Mixing prune things and last answers, I got to

find "$some_dir" -prune -empty -type d | read && echo empty || echo "not empty"

that works for paths with spaces too

Try:

if [ ! -z `ls /some/dir/*` ]; then echo "huzzah"; fi

if ls /some/dir/* >/dev/null 2>&1 ; then echo "huzzah"; fi;

I am surprised the wooledge guide on empty directories hasn't been mentioned. This guide, and all of wooledge really, is a must read for shell type questions.

Of note from that page:

Never try to parse ls output. Even ls -A solutions can break (e.g. on HP-UX, if you are root, ls -A does the exact opposite of what it does if you're not root -- and no, I can't make up something that incredibly stupid).

In fact, one may wish to avoid the direct question altogether. Usually people want to know whether a directory is empty because they want to do something involving the files therein, etc. Look to the larger question. For example, one of these find-based examples may be an appropriate solution:

   # Bourne
   find "$somedir" -type f -exec echo Found unexpected file {} \;
   find "$somedir" -maxdepth 0 -empty -exec echo {} is empty. \;  # GNU/BSD
   find "$somedir" -type d -empty -exec cp /my/configfile {} \;   # GNU/BSD

Most commonly, all that's really needed is something like this:

   # Bourne
   for f in ./*.mpg; do
        test -f "$f" || continue
        mympgviewer "$f"
    done

In other words, the person asking the question may have thought an explicit empty-directory test was needed to avoid an error message like mympgviewer: ./*.mpg: No such file or directory when in fact no such test is required.

I dislike the ls - A solutions posted. Most likely you wish to test if the directory is empty because you don't wish to delete it. The following does that. If however you just wish to log an empty file, surely deleting and recreating it is quicker then listing possibly infinite files?

This should work...

if !  rmdir ${target}
then
    echo "not empty"
else
    echo "empty"
    mkdir ${target}
fi

dir_is_empty() {
   [ "${1##*/}" = "*" ]
}

if dir_is_empty /some/dir/* ; then
   echo "huzzah"
fi

Assume you don't have a file named * into /any/dir/you/check, it should work on bash dash posh busybox sh and zsh but (for zsh) require unsetopt nomatch.

Performances should be comparable to any ls which use *(glob), I guess will be slow on directories with many nodes (my /usr/bin with 3000+ files went not that slow), will use at least memory enough to allocate all dirs/filenames (and more) as they are all passed (resolved) to the function as arguments, some shell probably have limits on number of arguments and/or length of arguments.
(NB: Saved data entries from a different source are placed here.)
import Summits.QuantumFields.YangMills.Theorems.BalabanUVNodesN15CurvedTransporterLetters
import HarnessLib

/-!
# Route «BalabanUVNodes» (cluster K4 «SpineRates»), Track-A DAG node N15 = NE2, BACKGROUND LAYER — THE η-FIT OF THE COVARIANT-GRADIENT FIELD
# `g = η⁻²(S_μ − R₋ᵀS₋R₋)` AT A CURVED BASE POINT FROM GENERATOR-LEVEL DATA (file 4's last displayed transporter-level fit `o_g`), and the
# (3.52) DICTIONARY: `η⁻²(S_μ − R₋ᵀS₋R₋)` IS the generator's covariant lattice derivative `∇Z + [W₋, Z₋]` up to `O(η)`

Cell `pub-ymgap`, seat `pub-ymgap-dag-n15-w3` (WIDTH SEAT 3∕3 on node N15, director-ym №197 ∕ HUMAN RULING D-0149; plan `W-SEAT-START-LIST.md` §n15 item 3
«`NE2PlusOperator` for the background layer at GENERAL small-field U» — sixth piece; seat HANDOFF «what remains (d) ∕ trigger (t2)»).
`bears_on: R4∕N15 · K3⁷ SpineGivenEndpointR13SepCoPH (stmt-QuantumFields-20544)`.  Filed `--kind proof --supports stmt-QuantumFields-20544 --as helper` —
COUNT-NEUTRAL.  Imports BY NAME this seat's file 5 `…N15CurvedTransporterLetters` (p589511: `expTrField`, `expTrField_apply`, `coordMat_mul`, `abs_coordMat_sub_entry_le`,
`Phi0_neg_mul_Phi0`, `conj_defect_identity`; through it file 1 `covShiftDefect` and the lineage's n15-b 13a∕13b∕18 `Phi0`, `Phi1`, `Phi2`, `Phi1_lipschitz`,
`Phi1_consistency`, `Phi2_lipschitz`, `Phi0_consistency`, `fit_Phi1`, dag-n15-c FILE 28 `Phi1_eq_smul`, `Phi1_eq_add_smul_Phi2`, `coordMat_smul`); nothing in the tree is modified.

WHY.  File 4 (p587618) `hasMaj_idef_curvDressed` — NE2⁺ (entries 0∕1, block form) PROPAGATES from `U` to `U′U` — displays four transporter-level η-FITS of the
perturbation: `o_a`, `o_t`, `o_R` (inhabited by file 5 from generator-level data of the (3.37) shape, `S = coordMat e (e^{ηZ})`, `R = coordMat e (e^{ηW})`) and `o_g`
(hypothesis `hfg`), the fit of the COVARIANT-GRADIENT FIELD `g_μ(x) = η⁻²·(S_μ(x) − R₋ᵀS_μ(x − e_μ)R₋)` between two spacings — a SECOND-ORDER Taylor statement about
conjugated exponentials, left displayed.  THIS FILE inhabits it.  [Balaban1985BackgroundPropagators] (3.52) p. 400: *«(V′₁(A)λ)(x) = Σ_{b∈st(x)} i[A′(b), (D^η_U λ)(b)]
+ i[(D^{η*}_U A′)(x), λ(x)] + Σ_{b∈st(x)} F′_{1,k}(i ad_{A′(b)}) λ(b₊)»*: the zeroth-order coefficient is the COVARIANT DIVERGENCE of the generator plus the `F′_{1,k}`
remainder; §2 shows that the lineage's transporter-form summand `η⁻²(S_μ − R₋ᵀS₋R₋)` (file 1's `covShiftDefect` after the cancellation `curvCoefC_eq_cancel`) IS, in
generator coordinates, `∇Z + [W₋, Z₋] + O(η)` — the lattice derivative of the generator made covariant by the background generator (ad of the print's `D^η_U A′`,
since `[ad B, ad A′] = ad [B, A′]`), the `O(η)` being `Φ₂`∕`Φ₁Φ₁` terms with explicit letters.
* §1 letters in a (complete) real normed algebra: `Phi1_at_zero`, ★ `Phi0_eq_one_add_smul_Phi1` (`e^{ηZ} = 1 + ηΦ₁(η,Z)`, all `η`), `norm_Phi1_le_of_le` (`≤ e r`),
  `norm_Phi1_sub_self_le` (`≤ e r² s`), `norm_Phi1_neg_add_self_le`, `norm_Phi0_sub_one_le` (`≤ e r_B s`), `norm_Phi0_sub_Phi0_le_two` (two spacings, `≤ 2e r_B η`); Leibniz
  in a normed ring: `prod3_sub_prod3_eq`, `norm_prod3_sub_prod3_le_of_bounds`, `norm_prod3_add_mul_le_of_bounds`, `norm_prod2_sub_prod2_le_of_bounds`; ★ `Phi0_sub_conj_eq` —
  THE EXACT η²-STRUCTURE: `e^{ηZ₊} − e^{−ηW}e^{ηZ₋}e^{ηW} = η(Z₊ − Z₋) + η²(Φ₂Z₊ − Φ₂Z₋) − η²(Φ₁(−W)Φ₁(Z₋)e^{ηW} + Φ₁(Z₋)Φ₁(W))`;
* §2 def `covGradGen η τ Z W` (generator form of `g`), `norm_Phi0_clm_le` (`‖e^{sW}‖ ≤ 1 + e`), ★★ `smul_covShiftDefect_exp_eq_coordMat` (`(η⁻¹η⁻¹)•covShiftDefect τ
  (expTrField e η W) (expTrField e η Z) μ x = coordMat e (covGradGen η τ Z W μ x)` EXACTLY for `η ≠ 0` under file 5's orthogonal-model identification `hRt`), def
  `covDerivRem`, ★★ `norm_covGradGen_sub_covDeriv_le` (THE (3.52) DICTIONARY: `‖covGradGen − (η⁻¹(Z₊ − Z₋) + (W₋Z₋ − Z₋W₋))‖ ≤ η·covDerivRem r r_B g`);
* §3 def `gradFitLetter` (+ `_nonneg`), ★★ `fit_covGradGen` (two-spacing fit of `covGradGen` from the lattice-DERIVATIVE fit `o_D`, the TRANSLATED generator fits `o_t`, `o_W`,
  the gradient letters `ηg`, sizes, regimes — RATE ONE: affine in `(o_D, o_t, o_W, η)`), ★★★ `fit_covShiftDefect_exp` — file 4's `hfg` INHABITED at `S = expTrField e η Z`,
  `R = expTrField e η W` (both grids): `|((η′⁻¹η′⁻¹)•covShiftDefect τ′ R′ S′ μ x′ − (η⁻¹η⁻¹)•covShiftDefect τ R S μ (πx′))_{ij}| ≤ κ_e·gradFitLetter r r_B g o_D o_t o_W η`.
After this file ALL FOUR transporter-level fits of file 4 are inhabited from generator-level letters and fits of the (3.37) shape.

HONEST FRAMING ∕ LIMITS.  Taylor∕Leibniz bookkeeping over the lineage's `exp`∕coordinate species ([B9] (3.37) p. 396, (3.52) p. 400 = SHAPES ∕ MECHANISM; nothing
of [B9] asserted); the ORTHOGONALITY MODEL of files 1–4 (`hRt`: the transpose IS the inverse transport; true for an `ℓ²`-orthonormal `e` and skew generators,
not derived for a general `e`) stays a displayed hypothesis; the generator-level fits `o_D, o_t, o_W` (NE3∕(C3)-type letters of the perturbation's and the
background's generators between two grids) are displayed; crude constants.  The η-defects∕majorants of `G(U)`, `D^±_RG(U)` at the curved `U` and the [B6]
gluing of cube-wise gauges stay displayed (files 3–4).  NE2⁺ NOT PRINTED, NOT proved; N15 NOT discharged; counts of record UNMOVED (typed 28∕28 · discharged
5∕27); one finite 𝕋⁴ at fixed ε — NOT infinite volume, NOT OS on ℝ⁴, NOT a mass gap, NOT Clay; R4 closes the conditional finite-𝕋⁴ rung `BalabanLadder.UV` only.
Restate-immune (no Theses import).
-/

set_option autoImplicit false

noncomputable section
open scoped BigOperators Matrix
open Finset NormedSpace

namespace Summit.QuantumFields.YangMills.BalabanUVNodes.N15.CurvedSpecies

open Summit.QuantumFields.YangMills.BalabanUVNodes.N15.MatrixSpecies (Phi0 Phi1 Phi2 Phi0_zero Phi1_zero Phi0_consistency Phi1_lipschitz Phi1_consistency
  Phi2_lipschitz fit_Phi1 coordMat basisConst basisConst_nonneg coordMat_sub)
open Summit.QuantumFields.YangMills.BalabanUVNodes.N15.BackgroundLayer (coordMat_smul Phi1_eq_smul Phi1_eq_add_smul_Phi2)

/-! ## §1 Species letters and the exact η²-structure of the conjugated-exponential defect -/

section Leibniz

variable {𝔅 : Type} [NormedRing 𝔅]

/-- THREE-TERM LEIBNIZ in a ring: `A′B′C′ − ABC = (A′ − A)B′C′ + A(B′ − B)C′ + AB(C′ − C)`. [folklore] -/
theorem prod3_sub_prod3_eq (A A' B B' C C' : 𝔅) : A' * B' * C' - A * B * C = (A' - A) * B' * C' + A * (B' - B) * C' + A * B * (C' - C) := by
  noncomm_ring

/-- THREE-TERM LEIBNIZ WITH LETTERS: `‖A‖ ≤ x`, `‖B‖, ‖B′‖ ≤ y`, `‖C′‖ ≤ z` and difference letters `dx, dy, dz` give
`‖A′B′C′ − ABC‖ ≤ dx·y·z + x·dy·z + x·y·dz`. [folklore] -/
theorem norm_prod3_sub_prod3_le_of_bounds {A A' B B' C C' : 𝔅} {x y z dx dy dz : ℝ} (hx : ‖A‖ ≤ x) (hy' : ‖B'‖ ≤ y) (hy : ‖B‖ ≤ y) (hz : ‖C'‖ ≤ z)
    (hdx : ‖A' - A‖ ≤ dx) (hdy : ‖B' - B‖ ≤ dy) (hdz : ‖C' - C‖ ≤ dz) : ‖A' * B' * C' - A * B * C‖ ≤ dx * y * z + x * dy * z + x * y * dz := by
  have h0x : 0 ≤ x := (norm_nonneg _).trans hx
  have h0y : 0 ≤ y := (norm_nonneg _).trans hy
  have h0dx : 0 ≤ dx := (norm_nonneg _).trans hdx
  have h0dy : 0 ≤ dy := (norm_nonneg _).trans hdy
  rw [prod3_sub_prod3_eq]
  refine norm_add₃_le.trans (add_le_add (add_le_add ?_ ?_) ?_)
  · calc ‖(A' - A) * B' * C'‖ ≤ ‖A' - A‖ * ‖B'‖ * ‖C'‖ := (norm_mul_le _ _).trans (mul_le_mul_of_nonneg_right (norm_mul_le _ _) (norm_nonneg _))
      _ ≤ dx * y * z := mul_le_mul (mul_le_mul hdx hy' (norm_nonneg _) h0dx) hz (norm_nonneg _) (mul_nonneg h0dx h0y)
  · calc ‖A * (B' - B) * C'‖ ≤ ‖A‖ * ‖B' - B‖ * ‖C'‖ := (norm_mul_le _ _).trans (mul_le_mul_of_nonneg_right (norm_mul_le _ _) (norm_nonneg _))
      _ ≤ x * dy * z := mul_le_mul (mul_le_mul hx hdy (norm_nonneg _) h0x) hz (norm_nonneg _) (mul_nonneg h0x h0dy)
  · calc ‖A * B * (C' - C)‖ ≤ ‖A‖ * ‖B‖ * ‖C' - C‖ := (norm_mul_le _ _).trans (mul_le_mul_of_nonneg_right (norm_mul_le _ _) (norm_nonneg _))
      _ ≤ x * y * dz := mul_le_mul (mul_le_mul hx hy (norm_nonneg _) h0x) hdz (norm_nonneg _) (mul_nonneg h0x h0y)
A portable fast O(1) zero resources way to check if a directory is empty would be nice to have.

update

The version above doesn't account for hidden files/dirs, in case some more test is required, like the is_empty from Rich’s sh (POSIX shell) tricks:

is_empty () (
cd "$1"
set -- .[!.]* ; test -f "$1" && return 1
set -- ..?* ; test -f "$1" && return 1
set -- * ; test -f "$1" && return 1
return 0 )

But, instead, I'm thinking about something like this:

dir_is_empty() {
    [ "$(find "$1" -name "?*" | dd bs=$((${#1}+3)) count=1 2>/dev/null)" = "$1" ]
}

Some concern about trailing slashes differences from the argument and the find output when the dir is empty, and trailing newlines (but this should be easy to handle), sadly on my busybox sh show what is probably a bug on the find -> dd pipe with the output truncated randomically (if I used cat the output is always the same, seems to be dd with the argument count).